[Saved data entries]
import Mathlib
import Summits.Ventures.PercRepro2.SwOutCrossGenThm

/-!
# The fibre data of ANY connected dropped component, EDGE-INDEXED, I: the fibre, the link graph,
the classification of the mixed levels (blind cell PercRepro2, night-4 g23, 2026-08-28;
proofs/NIGHT4-G23.md §9)

The variant of `SwOutCrossGenKDefs` whose cross-edge colours are indexed by the EDGES of `G`
(`G.edgeSet → Bool`) rather than by all pairs — no phantom coordinates, so that the geometric
realisation of the cube is injective (the version the block theorem of the cross base will use).

`k` dropped vertices `V` (finite, non-empty), each joined to `u`, with a CONNECTED cross-edge graph
`G : SimpleGraph V`, no pieces.  The fibre `FibKE V G = (uP, c, e)`: the u-edge bits, the colour of
every cross edge, the outside bits.  The LINK GRAPH `GlinkE G w` on `Option V` (`none` = `u`): the
red cross edges and the red u-edges; a vertex is ATTACHED when linked to `u` (`attE`), two vertices
are RED-LINKED when linked (`rlinkE`); the flip gives the blue side.  The generic slab injection,
its retraction, the label (outside bits, red links between red ports, blue links between blue
ports) with the restricted partition order, and the lower core points (everything dropped, red
outside edges).  The five axioms of `FibreData` are THEOREMS here — the classification of the mixed
levels uses the connectivity of `G` (a walk between a vertex with a red u-edge and one with a blue
u-edge crosses an edge whose colour contradicts the two-sided leak constraints) — so
**`card_le_crossKE`** is the abstract theorem of boundary (iv) for every connected pure dropped
component.
-/

namespace Summit.Ventures.PercRepro2

namespace CrossArm

open Classical

variable {V : Type*}

/-- The fibre points: the u-edge bits, the cross-edge colours, the outside bits. -/
abbrev FibKE (V : Type*) (G : SimpleGraph V) := (V → Bool) × (G.edgeSet → Bool) × (V → Bool)

/-- The flip. -/
def FibKE.flip {G : SimpleGraph V} (w : FibKE V G) : FibKE V G :=
  (fun i => !w.1 i, fun s => !w.2.1 s, fun i => !w.2.2 i)

/-- The flip is an involution. -/
lemma FibKE.flip_flip {G : SimpleGraph V} (w : FibKE V G) : w.flip.flip = w := by
  obtain ⟨uP, c, e⟩ := w
  simp only [FibKE.flip, Bool.not_not]

/-- The core points: uniform u-edges with matching outside bits. -/
noncomputable def coreKE {G : SimpleGraph V} (w : FibKE V G) : Bool :=
  decide (∃ b, (∀ i, w.1 i = b) ∧ ∀ i, w.2.2 i = b)

/-- The lower core points: everything dropped with red outside edges. -/
noncomputable def core0KE {G : SimpleGraph V} [Fintype V] [DecidableEq V] [DecidableRel G.Adj] :
    Finset (FibKE V G) :=
  Finset.univ.filter fun w => (∀ i, w.1 i = false) ∧ ∀ i, w.2.2 i = false

section Link

variable (G : SimpleGraph V)

/-- The link graph on `Option V` (`none` = `u`): the red cross edges and the red u-edges. -/
def GlinkE (w : FibKE V G) : SimpleGraph (Option V) where
  Adj x y :=
    match x, y with
    | some i, some j => ∃ hij : G.Adj i j, w.2.1 ⟨s(i, j), G.mem_edgeSet.2 hij⟩ = true
    | none, some i => w.1 i = true
    | some i, none => w.1 i = true
    | none, none => False
  symm := ⟨by
    intro x y h
    cases x with
    | none => cases y with
      | none => exact h
      | some j => exact h
    | some i => cases y with
      | none => exact h
      | some j =>
        obtain ⟨hij, hc⟩ := h
        refine ⟨hij.symm, ?_⟩
        have : (⟨s(j, i), G.mem_edgeSet.2 hij.symm⟩ : G.edgeSet) = ⟨s(i, j), G.mem_edgeSet.2 hij⟩ :=
          Subtype.ext (Sym2.eq_swap)
        rw [this]; exact hc⟩
  loopless := ⟨by
    intro x h
    cases x with
    | none => exact h
    | some i => obtain ⟨hii, -⟩ := h; exact G.irrefl hii⟩

/-- A vertex is attached when linked to `u`. -/
def attE (w : FibKE V G) (i : V) : Prop := (GlinkE G w).Reachable (some i) none

/-- Two vertices are red-linked when linked in the link graph. -/
def rlinkE (w : FibKE V G) (i j : V) : Prop := (GlinkE G w).Reachable (some i) (some j)

/-- The fibre atoms: the dropped vertices and the cross edges. -/
abbrev AtomKE (V : Type*) (G : SimpleGraph V) := V ⊕ G.edgeSet

/-- The red fibre atoms: the attached vertices and the red cross edges at an attached end. -/
noncomputable def redKE (w : FibKE V G) : AtomKE V G → Bool
  | Sum.inl i => decide (attE G w i)
  | Sum.inr s => decide (w.2.1 s = true ∧ ∃ i ∈ s.1, attE G w i)

/-- The red-side leak: an attached vertex with red outside edges. -/
noncomputable def leakKE (w : FibKE V G) : Bool := decide (∃ i, attE G w i ∧ w.2.2 i = false)


/-- The labels: outside bits, red links between red ports, blue links between blue ports. -/
abbrev LabelKE (V : Type*) := (V → Bool) × (V → V → Prop) × (V → V → Prop)

/-- The label of a point. -/
def labelKE (w : FibKE V G) : LabelKE V :=
  (w.2.2, fun i j => w.2.2 i = false ∧ w.2.2 j = false ∧ rlinkE G w i j,
    fun i j => w.2.2 i = true ∧ w.2.2 j = true ∧ rlinkE G w.flip i j)

/-- The restricted partition order: outside bits no larger, red links between red ports kept,
blue links between blue ports of the better point already present. -/
def BetterKE (l' l : LabelKE V) : Prop :=
  (∀ i, l.1 i = false → l'.1 i = false) ∧ (∀ i j, l.2.1 i j → l'.2.1 i j) ∧
    ∀ i j, l'.2.2 i j → l.2.2 i j

/-- `BetterKE` is reflexive. -/
lemma BetterKE_refl (l : LabelKE V) : BetterKE l l := ⟨fun _ h => h, fun _ _ h => h, fun _ _ h => h⟩

/-- The generic slab injection: flip the structure, keep the outside bits of the unattached vertices
and clear those of the attached ones; the all-dropped point with all outside edges blue goes to all
red. -/
noncomputable def psiKE (w : FibKE V G) : FibKE V G :=
  if (∀ i, w.1 i = false) ∧ ∀ i, w.2.2 i = true then
    (fun _ => true, fun s => !w.2.1 s, fun _ => false)
  else
    (fun i => !w.1 i, fun s => !w.2.1 s, fun i => w.2.2 i && !decide (attE G w i))

/-- The retraction of the slab injection. -/
noncomputable def psiInvKE (v : FibKE V G) : FibKE V G :=
  if (∀ i, v.1 i = true) ∧ ∀ i, v.2.2 i = false then
    (fun _ => false, fun s => !v.2.1 s, fun _ => true)
  else
    (fun i => !v.1 i, fun s => !v.2.1 s,
      fun i => v.2.2 i || decide (attE G (fun i => !v.1 i, fun s => !v.2.1 s, fun _ => true) i))

end Link

section Lemmas

variable (G : SimpleGraph V)

/-- The link graph depends only on the u-edge bits and the cross-edge colours. -/
lemma GlinkE_congr {w w' : FibKE V G} (h1 : w.1 = w'.1) (h2 : w.2.1 = w'.2.1) :
    GlinkE G w = GlinkE G w' := by
  obtain ⟨uP, c, e⟩ := w
  obtain ⟨uP', c', e'⟩ := w'
  simp only at h1 h2
  subst h1 h2
  rfl

/-- Attachment depends only on the u-edge bits and the cross-edge colours. -/
lemma attE_congr {w w' : FibKE V G} (h1 : w.1 = w'.1) (h2 : w.2.1 = w'.2.1) (i : V) :
    attE G w i ↔ attE G w' i := by
  unfold attE
  rw [GlinkE_congr G h1 h2]

/-- A vertex with a red u-edge is attached. -/
lemma attE_of_uP {w : FibKE V G} {i : V} (h : w.1 i = true) : attE G w i :=
  SimpleGraph.Adj.reachable (show (GlinkE G w).Adj (some i) none from h)

/-- A vertex joined by a red cross edge to an attached vertex is attached. -/
lemma attE_of_adj {w : FibKE V G} {i j : V} (hij : G.Adj i j)
    (hc : w.2.1 ⟨s(i, j), G.mem_edgeSet.2 hij⟩ = true) (hj : attE G w j) : attE G w i :=
  SimpleGraph.Reachable.trans
    (SimpleGraph.Adj.reachable (show (GlinkE G w).Adj (some i) (some j) from ⟨hij, hc⟩)) hj

/-- Without red u-edges nothing reaches `u` in the link graph (walk form). -/
lemma eq_none_of_walkE {w : FibKE V G} (h : ∀ i, w.1 i = false) :
    ∀ {x y : Option V}, (GlinkE G w).Walk x y → y = none → x = none := by
  intro x y p
  induction p with
  | nil => intro hy; exact hy
  | @cons x y z hadj _ ih =>
    intro hz
    have hy := ih hz
    rw [hy] at hadj
    cases x with
    | none => exact absurd hadj ((GlinkE G w).loopless.irrefl none)
    | some i =>
      have : w.1 i = true := hadj
      rw [h i] at this
      exact Bool.noConfusion this

/-- Without red u-edges nothing is attached. -/
lemma not_attE_of_uP_false {w : FibKE V G} (h : ∀ i, w.1 i = false) (i : V) : ¬ attE G w i :=
  fun hatt => Option.some_ne_none i (eq_none_of_walkE G h hatt.some rfl)

/-- An unattached vertex has a blue u-edge. -/
lemma uP_eq_false_of_not_attE {w : FibKE V G} {i : V} (h : ¬ attE G w i) : w.1 i = false := by
  cases hu : w.1 i with
  | false => rfl
  | true => exact absurd (attE_of_uP G hu) h

/-- Along a walk from a vertex satisfying `P` to one not satisfying it, some edge leaves `P`. -/
lemma exists_adj_of_walkE (P : V → Prop) : ∀ {a b : V}, G.Walk a b → P a → ¬ P b →
    ∃ x y, G.Adj x y ∧ P x ∧ ¬ P y := by
  intro a b p
  induction p with
  | nil => intro ha hb; exact absurd ha hb
  | @cons x y z hadj _ ih =>
    intro hx hz
    by_cases hy : P y
    · exact ih hy hz
    · exact ⟨x, y, hadj, hx, hy⟩

/-- **The classification of the mixed levels**: a point without red-side and without blue-side
leak is core (the cross-edge graph being connected). -/
lemma coreKE_of_noLeak [Nonempty V] (hG : G.Connected) (w : FibKE V G)
    (hr : leakKE G w = false) (hb : leakKE G w.flip = false) : coreKE w = true := by
  simp only [leakKE, decide_eq_false_iff_not, not_exists, not_and] at hr hb
  simp only [coreKE, decide_eq_true_eq]
  -- the two constraints
  have hr' : ∀ i, attE G w i → w.2.2 i = true := fun i h => by
    cases he : w.2.2 i with
    | true => rfl
    | false => exact absurd he (hr i h)
  have hb' : ∀ i, attE G w.flip i → w.2.2 i = false := fun i h => by
    have := hb i h
    cases he : w.2.2 i with
    | false => rfl
    | true =>
      exfalso
      apply this
      show (!w.2.2 i) = false
      rw [he]; rfl
  -- the u-edge bits are constant
  have hconst : ∀ i j, w.1 i = true → w.1 j = true := by
    intro i j hi
    by_contra hj
    have hj' : w.1 j = false := by cases h : w.1 j with | false => rfl | true => exact absurd h hj
    obtain ⟨x, y, hxy, hx, hy⟩ :=
      exists_adj_of_walkE G (fun v => w.1 v = true) (hG.preconnected i j).some hi (by
        intro h; rw [hj'] at h; exact Bool.noConfusion h)
    have hy' : w.1 y = false := by cases h : w.1 y with | false => rfl | true => exact absurd h hy
    cases hc : w.2.1 ⟨s(x, y), G.mem_edgeSet.2 hxy⟩ with
    | true =>
      -- `y` is attached through the red edge, and blue-attached directly
      have hc' : w.2.1 ⟨s(y, x), G.mem_edgeSet.2 hxy.symm⟩ = true := by
        have : (⟨s(y, x), G.mem_edgeSet.2 hxy.symm⟩ : G.edgeSet) = ⟨s(x, y), G.mem_edgeSet.2 hxy⟩ :=
          Subtype.ext (Sym2.eq_swap)
        rw [this]; exact hc
      have h1 := hr' y (attE_of_adj G hxy.symm hc' (attE_of_uP G hx))
      have h2 := hb' y (attE_of_uP G (show w.flip.1 y = true by simp [FibKE.flip, hy']))
      rw [h1] at h2; exact Bool.noConfusion h2
    | false =>
      -- `x` is attached directly, and blue-attached through the blue edge
      have h1 := hr' x (attE_of_uP G hx)
      have h2 := hb' x (attE_of_adj G (w := w.flip) hxy
        (show (!w.2.1 ⟨s(x, y), G.mem_edgeSet.2 hxy⟩) = true by rw [hc]; rfl)
        (attE_of_uP G (show w.flip.1 y = true by simp [FibKE.flip, hy'])))
      rw [h1] at h2; exact Bool.noConfusion h2
  obtain ⟨i₀⟩ := ‹Nonempty V›
  cases h₀ : w.1 i₀ with
  | true =>
    refine ⟨true, fun i => hconst i₀ i h₀, fun i => hr' i (attE_of_uP G (hconst i₀ i h₀))⟩
  | false =>
    have hall : ∀ i, w.1 i = false := by
      intro i
      cases h : w.1 i with
      | false => rfl
      | true => rw [hconst i i₀ h] at h₀; exact Bool.noConfusion h₀
    refine ⟨false, hall, fun i => hb' i (attE_of_uP G (show w.flip.1 i = true by simp [FibKE.flip, hall i]))⟩

/-- Core points do not leak on the red side. -/
lemma leakKE_core (w : FibKE V G) (hc : coreKE w = true) : leakKE G w = false := by
  simp only [coreKE, decide_eq_true_eq] at hc
  simp only [leakKE, decide_eq_false_iff_not, not_exists, not_and]
  obtain ⟨b, huP, he⟩ := hc
  intro i hatt
  cases b with
  | true => rw [he i]; decide
  | false => exact absurd hatt (not_attE_of_uP_false G huP i)

/-- The flip of a core point is core. -/
lemma coreKE_flip {G : SimpleGraph V} (w : FibKE V G) (hc : coreKE w = true) :
    coreKE w.flip = true := by
  simp only [coreKE, decide_eq_true_eq] at hc ⊢
  obtain ⟨b, huP, he⟩ := hc
  exact ⟨!b, fun i => by simp [FibKE.flip, huP i], fun i => by simp [FibKE.flip, he i]⟩

/-- Core points do not leak on the blue side. -/
lemma leakKE_flip_core (w : FibKE V G) (hc : coreKE w = true) : leakKE G w.flip = false :=
  leakKE_core G _ (coreKE_flip w hc)

end Lemmas

end CrossArm

end Summit.Ventures.PercRepro2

#### WHAT NEEDS TO BE DONE
Scan the entries above for the line containing "def attE (w", and copy it and all lines after it exactly, down to and including the line containing "fun i j => w.2.2 i = true".

#### TASK OUTPUT
def attE (w : FibKE V G) (i : V) : Prop := (GlinkE G w).Reachable (some i) none

/-- Two vertices are red-linked when linked in the link graph. -/
def rlinkE (w : FibKE V G) (i j : V) : Prop := (GlinkE G w).Reachable (some i) (some j)

/-- The fibre atoms: the dropped vertices and the cross edges. -/
abbrev AtomKE (V : Type*) (G : SimpleGraph V) := V ⊕ G.edgeSet

/-- The red fibre atoms: the attached vertices and the red cross edges at an attached end. -/
noncomputable def redKE (w : FibKE V G) : AtomKE V G → Bool
  | Sum.inl i => decide (attE G w i)
  | Sum.inr s => decide (w.2.1 s = true ∧ ∃ i ∈ s.1, attE G w i)

/-- The red-side leak: an attached vertex with red outside edges. -/
noncomputable def leakKE (w : FibKE V G) : Bool := decide (∃ i, attE G w i ∧ w.2.2 i = false)


/-- The labels: outside bits, red links between red ports, blue links between blue ports. -/
abbrev LabelKE (V : Type*) := (V → Bool) × (V → V → Prop) × (V → V → Prop)

/-- The label of a point. -/
def labelKE (w : FibKE V G) : LabelKE V :=
  (w.2.2, fun i j => w.2.2 i = false ∧ w.2.2 j = false ∧ rlinkE G w i j,
    fun i j => w.2.2 i = true ∧ w.2.2 j = true ∧ rlinkE G w.flip i j)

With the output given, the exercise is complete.